_Activity_: Repeat exactly the lines of the entries below from the one with "l2_smul_right'', l2_smul_left, l2_smul_right'']" through the one with "have e : l2", both ends included, and nothing else.

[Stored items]
import Literature.NumberTheory.Automorphic.PlaneLatticesCompanionSelfDualCount        -- ★ (β2′-ii): strata `q^k`, total `Σ_{k≤N} q^k`; brings (β2′-i), (β1), (L5-a/b), `natCard_antifixed_quotient_pow`
import Literature.NumberTheory.Automorphic.PlaneLatticesCompanionScalarReduction     -- ★ B-p08: `companion_scalarReduction_iff_of_hermite` (the interior-vertex criterion)
import HarnessLib

/-!
# The INTERIOR vertices of the fixed ball of a type-(2) elliptic element: `#{Λ ∈ S(!![0,β;σβ,0], C) | C ≡ (t∕2)·1 (mod ϖ) on Λ} = Σ_{k<N} q^k`

Topic `NumberTheory/Automorphic`; namespace `Literature.NumberTheory.Automorphic`.  THEOREMS ONLY (no definition, no instance, no notation, no named fact,
no `sorry`).  Cell `pub/hodgecm-mathlib`, (R2) Euler–Poincaré road (Kottwitz's function on the tree of `U(1,1)`), brick (R2-t2)(b) layer (E-β) count (B-p08 (g27)).
With ★ (β2′-ii) (`#S = Σ_{k≤N} q^k`, the fixed `K`-vertices of the ball of radius `N + ½` about an edge midpoint) and ★ `companion_scalarReduction_iff_of_hermite`
(interior iff `1 ≤ 2k + e ∧ k + e ≤ N ∧ ϖ^{−(k+1)}(2y′ + t) ∈ 𝒪`), the interior vertices number `Σ_{k<N} q^k` in BOTH parities `e`:
for `e = 1` they are the strata `k < N` (★ counts); for `e = 0` the stratum `k ≥ 1` contributes its lattices with parameter `x ∈ 𝔪` — the anti-fixed classes
`x = ϖx₁`, `x₁` mod `𝔪^{k−1}`, `q^{k−1}` of them (§1, the refined (β2′-ii) bijection).  Consequence for Kottwitz's edge count: `E(γ) = (q+1)·Σ_{k<N} q^k + q^N = 2·Σ_{k≤N} q^k − 1`.

* §1 `ncard_stratum_scalarReduction_antidiag_companion_eq_natCard_antifixed` (`e = 0`, `1 ≤ k ≤ N`): refined stratum ↔ anti-fixed classes mod `𝔪^{k−1}`.
[cite: Flicker1998UnitaryFL, §6 p. 97] [cite: Serre1979, Ch. V §2]
-/

set_option autoImplicit false

noncomputable section

open scoped ValuativeRel Matrix MatrixGroups
open Matrix ValuativeRel Finset IsLocalRing

namespace Literature.NumberTheory.Automorphic

variable {F : Type*} [Field F] [ValuativeRel F] {ϖ : F} (hϖ : IsUniformizingElement ϖ) (σ : F →+* F)
  [IsDiscreteValuationRing 𝒪[F]]
  (σO : 𝒪[F] →+* 𝒪[F]) (hσO' : ∀ x : 𝒪[F], ((σO x : 𝒪[F]) : F) = σ x) (hσσ : ∀ x, σO (σO x) = x)
  (hσϖ : σ ϖ = ϖ) (hσv : ∀ x, valuation F (σ x) = valuation F x) (h2 : valuation F 2 = 1)
  {t d β : F} (ht : t ∈ 𝒪[F]) (hd : valuation F d = 1) {e : ℕ} (he : e ≤ 1) (hβ : valuation F β = valuation F (ϖ ^ e))
  {N : ℕ} (hD : valuation F (t ^ 2 - 4 * d) = valuation F (ϖ ^ (2 * N + 1))) (htr : β * σ t + σ β * t = 0)
  (γ : GL (Fin 2) F) (hγ : (γ : Matrix (Fin 2) (Fin 2) F) = !![0, -d; 1, t])
import Summits.QuantumFields.YangMills.Theorems.DressedRitz.Negative.LevelRotationBalance
import Summits.QuantumFields.YangMills.Theorems.DressedRitz.Negative.LeakageMixtureHazard
import Summits.QuantumFields.YangMills.Theorems.LuscherReductionDressedRitzPolyakovLiftStaticsOfLeakage
import Summits.QuantumFields.YangMills.Theorems.LuscherReductionDressedRitzPolyakovLiftTransplantStaticsLR
import HarnessLib

/-!
# Crux `DressedRitz` (stmt-QuantumFields-20205), line «polyakovlift» r8 — the `∀`-basis LEAKAGE text `LeakageForL (TransplantBasisLR k)` read through
# rotations inside a degenerate level of `𝔥`: ★★ RITZ-VALUE AGREEMENT of the dressed lifts across the level

Standing crux disprover `ym-cdisprove-20205-1` g11 (refuter), supporting item stmt-QuantumFields-20205 (no verdict change; negative-side bookkeeping
for the provers of `stub_liftLeakage : ∀ k, LeakageForL (TransplantBasisLR k)` of skeleton r8 `7611d10d84d95233`).

THE POINT.  `TransplantBasisLR k L Λ` is CLOSED under rotations of two excited members at the same min–max level of `𝔥`
(`Negative.transplantBasisLR_levelRotation`, g10) and the dressed lift is linear, but clause (o4) of `LeakageClause` (left side `‖u‖²·dist(K_βu, ℝu)²`)
is NOT rotation-covariant: `cu_a + su_b` is close to an eigenvector of `K_β` only if the two Ritz values nearly COINCIDE.  Quantitatively (§2–§3,
Cauchy–Schwarz only, `K_β` symmetric on physical functions): (o4) with tolerance `E‖w‖⁴` for `u`, `v` and every `w = cu + sv`, `c² + s² = 1` ⟹
`(r_u − r_v)² ≤ 32E`, `r_w = ⟨w,Kw⟩/‖w‖²` (★ `ritz_sub_sq_le_of_rotationLeakage`), whatever the angle `⟨u,v⟩`.  For the registered text (§4) ★★
`leakageForL_transplantLR_levelRitzAgreement`: `LeakageForL (TransplantBasisLR k)` ⟹ with the SAME `C, lam0, L0(lam)`, for every `β` in the femto
window, raw vacuum `φ`, AL1 family `f` (`f_0 > 0`), admissible `R` and pair `a ≠ b` with `physLevel (a+2) = physLevel (b+2)` whose dressed lifts
`u_i = dressedLiftVec β φ (transplantObsL L λ R f i)` are non-null: `(r_a − r_b)² ≤ 32·C·(λ³/L²)·λ₀²` (`λ = luscherLambda β L`, `λ₀ = levelValue su2Rep L β 0`);
★★ primed version with non-nullity discharged by `o0_level_transplantLR`.  Sharp ORDER (§5, `leakageClause_mixture_iff`, from g0's
`Negative.leakage_defect_of_mixture`): an equal mixture of two orthonormal exact eigenvectors passes (o4) iff `(κ₁ − κ₂)² ≤ 4·C(λ³/L²)λ₀²`.

WHERE IT BITES (physics, not asserted in Lean).  `𝔥 = −½Δ + ¼[(tr G)² − tr G²]` is spatially `O(3)`-symmetric; its first excited colour-singlet level is
the `J = 2⁺` quintet, split by the cubic lattice only at relative order `λ³` into `E⁺ ⊕ T₂⁺` [cite: Vanbaal2001, §4] [cite: LuscherMunster1984, §4]
[cite: Luscher1983, §2–§3].  Granting that assignment, from `k = 2` the registered text ranges over bases MIXING `E` and `T₂` states, so any proof of
`stub_liftLeakage` must know that the dressed `E` and `T₂` lifts have Ritz values equal to `O(√C·λ^{3/2}/L)·λ₀`; physically that splitting is
`(λ/L)·O(λ³) = O(λ⁴/L)·λ₀` — MET with room (information: a leakage constant certified only on isotype-ALIGNED bases does not cover the text, while
unrelated `O(λ²/L)` energy bookkeeping per isotype still suffices), NOT a refutation (g11 verdict: no kill).  Companion of g10's norm balance
`Negative.staticsForL_transplantLR_levelBalance` for the statics text.  HONEST FRAMING: bilinear algebra at fixed lattice on the CONDITIONAL femto
rung R2b1 (RunningReduction ⇐ TwistedTraceScaling ∧ DressedRitz); no estimate on `𝔥` or on `K_β` is proved, no level assignment is asserted; nothing
here bears on infinite volume, the continuum limit or the Clay mass gap.  [folklore]
-/

set_option autoImplicit false

noncomputable section

open MeasureTheory Filter Topology Real
open Literature.MathematicalPhysics.QuantumFieldTheory Literature.MathematicalPhysics.QuantumLattice Literature.Analysis.OperatorTheory.YMMatrixModel
open scoped BigOperators

namespace Summit.QuantumFields.YangMills.Theorems.FemtoTransferGap.PolyakovLift.Negative

open Summit.QuantumFields.YangMills.Theorems.FemtoTransferGap Summit.QuantumFields.YangMills.Theorems.FemtoTransferGap.PolyakovLift

/-! ## §1 Fine-lattice `l2` algebra: sums, null vectors, homogeneity of the leakage defect, the residual

Notation of the docstrings: `K = transferApply β`, `V(w) = ‖Kw‖²‖w‖² − ⟨w,Kw⟩²` (the LEAKAGE DEFECT, left side of (o4)), `res w = Kw − (⟨w,Kw⟩/‖w‖²)w`
(the residual at the Ritz value; Lean's `x/0 = 0` makes it `Kw` on null vectors).  Both are written out in the statements (no new definitions). -/

section FineAlgebra

variable {L : ℕ} [NeZero L] (β : ℝ)

/-- `‖a + b‖² ≤ 2(‖a‖² + ‖b‖²)` for physical test functions. [folklore] -/
theorem l2_add_self_le_two {a b : GaugeConfig 3 L SU2 → ℝ} (ha : IsPhys a) (hb : IsPhys b) :
    l2 (a + b) (a + b) ≤ 2 * (l2 a a + l2 b b) := by
  have e1 : a + b = (1 : ℝ) • a + (1 : ℝ) • b := by simp
  have h1 : l2 (a + b) (a + b) = l2 a a + 2 * l2 a b + l2 b b := by
    rw [e1, l2_self_add_smul ha hb 1 1]; ring
  have h2 : 0 ≤ l2 a a - 2 * l2 a b + l2 b b := by
    have h := l2_self_nonneg ((1 : ℝ) • a + (-1 : ℝ) • b)
    rw [l2_self_add_smul ha hb 1 (-1)] at h
    linarith
  linarith

/-- `‖(-1)•a‖² = ‖a‖²`. [folklore] -/
theorem l2_neg_one_smul_self (a : GaugeConfig 3 L SU2 → ℝ) : l2 ((-1 : ℝ) • a) ((-1 : ℝ) • a) = l2 a a := by
  rw [l2_smul_left, l2_smul_right'']; ring

/-- `K_β` of a null physical vector is null (Cauchy–Schwarz: a null vector pairs to zero with every physical function). [folklore] -/
theorem l2_transferApply_self_eq_zero_of_null {w : GaugeConfig 3 L SU2 → ℝ} (hw : IsPhys w) (h0 : l2 w w = 0) :
    l2 (transferApply β w) (transferApply β w) = 0 := by
  rw [l2_transferApply_comm β hw (isPhys_transferApply β hw)]
  have h := sq_l2_le hw (isPhys_transferApply β (isPhys_transferApply β hw))
  rw [h0, zero_mul] at h
  exact pow_eq_zero_iff two_ne_zero |>.1 (le_antisymm h (sq_nonneg _))

/-- Homogeneity of the leakage defect: `V(t•w) = t⁴ V(w)`. [folklore] -/
theorem leakDefect_smul (t : ℝ) (w : GaugeConfig 3 L SU2 → ℝ) :
    l2 (transferApply β (t • w)) (transferApply β (t • w)) * l2 (t • w) (t • w) - l2 (t • w) (transferApply β (t • w)) ^ 2 =
      t ^ 4 * (l2 (transferApply β w) (transferApply β w) * l2 w w - l2 w (transferApply β w) ^ 2) := by
  rw [transferApply_smul, l2_smul_left, l2_smul_right'', l2_smul_left, l2_smul_right'', l2_smul_left, l2_smul_right'']
  ring

/-- Homogeneity of the (o4)-type bound: `V(w) ≤ E‖w‖⁴ ⟹ V(t•w) ≤ E‖t•w‖⁴`. [folklore] -/
theorem leakBound_smul {E : ℝ} {w : GaugeConfig 3 L SU2 → ℝ}
    (h : l2 (transferApply β w) (transferApply β w) * l2 w w - l2 w (transferApply β w) ^ 2 ≤ E * l2 w w ^ 2) (t : ℝ) :
    l2 (transferApply β (t • w)) (transferApply β (t • w)) * l2 (t • w) (t • w) - l2 (t • w) (transferApply β (t • w)) ^ 2 ≤
      E * l2 (t • w) (t • w) ^ 2 := by
  rw [leakDefect_smul, l2_smul_left, l2_smul_right'']
  calc t ^ 4 * (l2 (transferApply β w) (transferApply β w) * l2 w w - l2 w (transferApply β w) ^ 2)
        = (t ^ 2) ^ 2 * (l2 (transferApply β w) (transferApply β w) * l2 w w - l2 w (transferApply β w) ^ 2) := by ring
    _ ≤ (t ^ 2) ^ 2 * (E * l2 w w ^ 2) := mul_le_mul_of_nonneg_left h (sq_nonneg _)
    _ = E * (t * (t * l2 w w)) ^ 2 := by ring

/-- ★ **From the leakage defect to the residual, null-safe**: `V(w) ≤ E‖w‖⁴ ⟹ ‖res w‖² ≤ E‖w‖²` (for `‖w‖² > 0` divide; a null `w` has a null `K w`).
[folklore] -/
theorem l2_ritzResidual_self_le {E : ℝ} {w : GaugeConfig 3 L SU2 → ℝ} (hw : IsPhys w)
    (h : l2 (transferApply β w) (transferApply β w) * l2 w w - l2 w (transferApply β w) ^ 2 ≤ E * l2 w w ^ 2) :
    l2 (transferApply β w + (-(l2 w (transferApply β w) / l2 w w)) • w) (transferApply β w + (-(l2 w (transferApply β w) / l2 w w)) • w) ≤
      E * l2 w w := by
  rcases (l2_self_nonneg w).eq_or_lt with h0 | hpos
  · -- null vector
    have h0' : l2 w w = 0 := h0.symm
    have hres : transferApply β w + (-(l2 w (transferApply β w) / l2 w w)) • w = transferApply β w := by
      rw [h0', div_zero, neg_zero, zero_smul, add_zero]
    rw [hres, l2_transferApply_self_eq_zero_of_null β hw h0', h0', mul_zero]
  · rw [l2_residual_self β hw hpos]
    have e : l2 (transferApply β w) (transferApply β w) - l2 w (transferApply β w) ^ 2 / l2 w w =
        (l2 (transferApply β w) (transferApply β w) * l2 w w - l2 w (transferApply β w) ^ 2) / l2 w w := by
      field_simp
    rw [e, div_le_iff₀ hpos]
    calc _ ≤ E * l2 w w ^ 2 := h
      _ = E * l2 w w * l2 w w := by ring

/-- The residual PACKAGED: a physical vector `ρ = res w` with `‖ρ‖² ≤ E‖w‖²` (keeps the later statements free of the residual's formula). [folklore] -/
theorem exists_ritzResidual {E : ℝ} {w : GaugeConfig 3 L SU2 → ℝ} (hw : IsPhys w)
    (h : l2 (transferApply β w) (transferApply β w) * l2 w w - l2 w (transferApply β w) ^ 2 ≤ E * l2 w w ^ 2) :
    ∃ ρ : GaugeConfig 3 L SU2 → ℝ, IsPhys ρ ∧ l2 ρ ρ ≤ E * l2 w w ∧ transferApply β w + (-(l2 w (transferApply β w) / l2 w w)) • w = ρ :=
  ⟨_, (isPhys_transferApply β hw).add (hw.smul _), l2_ritzResidual_self_le β hw h, rfl⟩

end FineAlgebra

/-! ## §2 Two unit vectors: the rotated residual controls `(r_U − μ)U + (r_V − μ)V` -/

section TwoUnit

variable {L : ℕ} [NeZero L] (β : ℝ) {U V : GaugeConfig 3 L SU2 → ℝ}

/-- For UNIT physical `U, V` (`‖U‖² = ‖V‖² = 1`) passing the leakage bound with tolerance `E` together with `U + V`: with `μ = ⟨U+V, K(U+V)⟩/‖U+V‖²`
the Ritz value of `U + V`, `r_U = ⟨U,KU⟩`, `r_V = ⟨V,KV⟩` and `p = ⟨U,V⟩`,  `(r_U − μ)² + 2(r_U − μ)(r_V − μ)p + (r_V − μ)² ≤ 16E`
(the vector `(r_U − μ)U + (r_V − μ)V = res(U+V) − res U − res V` has that squared norm; `‖res U‖², ‖res V‖² ≤ E`, `‖res(U+V)‖² ≤ 4E`). [folklore] -/
theorem rot_form_le {E : ℝ} (hU : IsPhys U) (hV : IsPhys V) (h1U : l2 U U = 1) (h1V : l2 V V = 1)
    (hLU : l2 (transferApply β U) (transferApply β U) * l2 U U - l2 U (transferApply β U) ^ 2 ≤ E * l2 U U ^ 2)
    (hLV : l2 (transferApply β V) (transferApply β V) * l2 V V - l2 V (transferApply β V) ^ 2 ≤ E * l2 V V ^ 2)
    (hLW : l2 (transferApply β (U + V)) (transferApply β (U + V)) * l2 (U + V) (U + V) - l2 (U + V) (transferApply β (U + V)) ^ 2 ≤
      E * l2 (U + V) (U + V) ^ 2)
    (μ : ℝ) (hμ : l2 (U + V) (transferApply β (U + V)) / l2 (U + V) (U + V) = μ) :
    (l2 U (transferApply β U) - μ) ^ 2 + 2 * ((l2 U (transferApply β U) - μ) * (l2 V (transferApply β V) - μ)) * l2 U V +
      (l2 V (transferApply β V) - μ) ^ 2 ≤ 16 * E := by
  obtain ⟨ρU, hρU, hnU, eU⟩ := exists_ritzResidual β hU hLU
  obtain ⟨ρV, hρV, hnV, eV⟩ := exists_ritzResidual β hV hLV
  obtain ⟨ρW, hρW, hnW, eW⟩ := exists_ritzResidual β (hU.add hV) hLW
  rw [h1U, mul_one] at hnU
  rw [h1V, mul_one] at hnV
  -- the vector identity (pointwise, so that `μ` stays one atom)
  have hKUVx : ∀ x, transferApply β (U + V) x = transferApply β U x + transferApply β V x := fun x => by
    simp only [transferApply_add β hU hV, Pi.add_apply]
  have hX : (l2 U (transferApply β U) - μ) • U + (l2 V (transferApply β V) - μ) • V = ((-1 : ℝ) • ρU + (-1 : ℝ) • ρV) + ρW := by
    rw [← eU, ← eV, ← eW, h1U, h1V, div_one, div_one, hμ]
    funext x
    simp only [Pi.add_apply, Pi.smul_apply, smul_eq_mul, hKUVx]
    ring
  have hUV : l2 (U + V) (U + V) ≤ 4 := by
    have h := l2_add_self_le_two hU hV; rw [h1U, h1V] at h; linarith
  have hE : 0 ≤ E := (l2_self_nonneg _).trans hnU
  have hlhs : l2 ((l2 U (transferApply β U) - μ) • U + (l2 V (transferApply β V) - μ) • V)
        ((l2 U (transferApply β U) - μ) • U + (l2 V (transferApply β V) - μ) • V) =
      (l2 U (transferApply β U) - μ) ^ 2 + 2 * ((l2 U (transferApply β U) - μ) * (l2 V (transferApply β V) - μ)) * l2 U V +
        (l2 V (transferApply β V) - μ) ^ 2 := by
    rw [l2_self_add_smul hU hV, h1U, h1V]; ring
  rw [← hlhs, hX]
  calc l2 ((-1 : ℝ) • ρU + (-1 : ℝ) • ρV + ρW) ((-1 : ℝ) • ρU + (-1 : ℝ) • ρV + ρW)
        ≤ 2 * (l2 ((-1 : ℝ) • ρU + (-1 : ℝ) • ρV) ((-1 : ℝ) • ρU + (-1 : ℝ) • ρV) + l2 ρW ρW) :=
          l2_add_self_le_two ((hρU.smul _).add (hρV.smul _)) hρW
    _ ≤ 2 * (2 * (l2 ((-1 : ℝ) • ρU) ((-1 : ℝ) • ρU) + l2 ((-1 : ℝ) • ρV) ((-1 : ℝ) • ρV)) + l2 ρW ρW) := by
          gcongr; exact l2_add_self_le_two (hρU.smul _) (hρV.smul _)
    _ = 2 * (2 * (l2 ρU ρU + l2 ρV ρV) + l2 ρW ρW) := by rw [l2_neg_one_smul_self, l2_neg_one_smul_self]
    _ ≤ 2 * (2 * (E + E) + E * 4) := by gcongr; exact hnW.trans (mul_le_mul_of_nonneg_left hUV hE)
    _ = 16 * E := by ring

_Response box_:
  rw [transferApply_smul, l2_smul_left, l2_smul_right'', l2_smul_left, l2_smul_right'', l2_smul_left, l2_smul_right'']
  ring

/-- Homogeneity of the (o4)-type bound: `V(w) ≤ E‖w‖⁴ ⟹ V(t•w) ≤ E‖t•w‖⁴`. [folklore] -/
theorem leakBound_smul {E : ℝ} {w : GaugeConfig 3 L SU2 → ℝ}
    (h : l2 (transferApply β w) (transferApply β w) * l2 w w - l2 w (transferApply β w) ^ 2 ≤ E * l2 w w ^ 2) (t : ℝ) :
    l2 (transferApply β (t • w)) (transferApply β (t • w)) * l2 (t • w) (t • w) - l2 (t • w) (transferApply β (t • w)) ^ 2 ≤
      E * l2 (t • w) (t • w) ^ 2 := by
  rw [leakDefect_smul, l2_smul_left, l2_smul_right'']
  calc t ^ 4 * (l2 (transferApply β w) (transferApply β w) * l2 w w - l2 w (transferApply β w) ^ 2)
        = (t ^ 2) ^ 2 * (l2 (transferApply β w) (transferApply β w) * l2 w w - l2 w (transferApply β w) ^ 2) := by ring
    _ ≤ (t ^ 2) ^ 2 * (E * l2 w w ^ 2) := mul_le_mul_of_nonneg_left h (sq_nonneg _)
    _ = E * (t * (t * l2 w w)) ^ 2 := by ring

/-- ★ **From the leakage defect to the residual, null-safe**: `V(w) ≤ E‖w‖⁴ ⟹ ‖res w‖² ≤ E‖w‖²` (for `‖w‖² > 0` divide; a null `w` has a null `K w`).
[folklore] -/
theorem l2_ritzResidual_self_le {E : ℝ} {w : GaugeConfig 3 L SU2 → ℝ} (hw : IsPhys w)
    (h : l2 (transferApply β w) (transferApply β w) * l2 w w - l2 w (transferApply β w) ^ 2 ≤ E * l2 w w ^ 2) :
    l2 (transferApply β w + (-(l2 w (transferApply β w) / l2 w w)) • w) (transferApply β w + (-(l2 w (transferApply β w) / l2 w w)) • w) ≤
      E * l2 w w := by
  rcases (l2_self_nonneg w).eq_or_lt with h0 | hpos
  · -- null vector
    have h0' : l2 w w = 0 := h0.symm
    have hres : transferApply β w + (-(l2 w (transferApply β w) / l2 w w)) • w = transferApply β w := by
      rw [h0', div_zero, neg_zero, zero_smul, add_zero]
    rw [hres, l2_transferApply_self_eq_zero_of_null β hw h0', h0', mul_zero]
  · rw [l2_residual_self β hw hpos]
    have e : l2 (transferApply β w) (transferApply β w) - l2 w (transferApply β w) ^ 2 / l2 w w =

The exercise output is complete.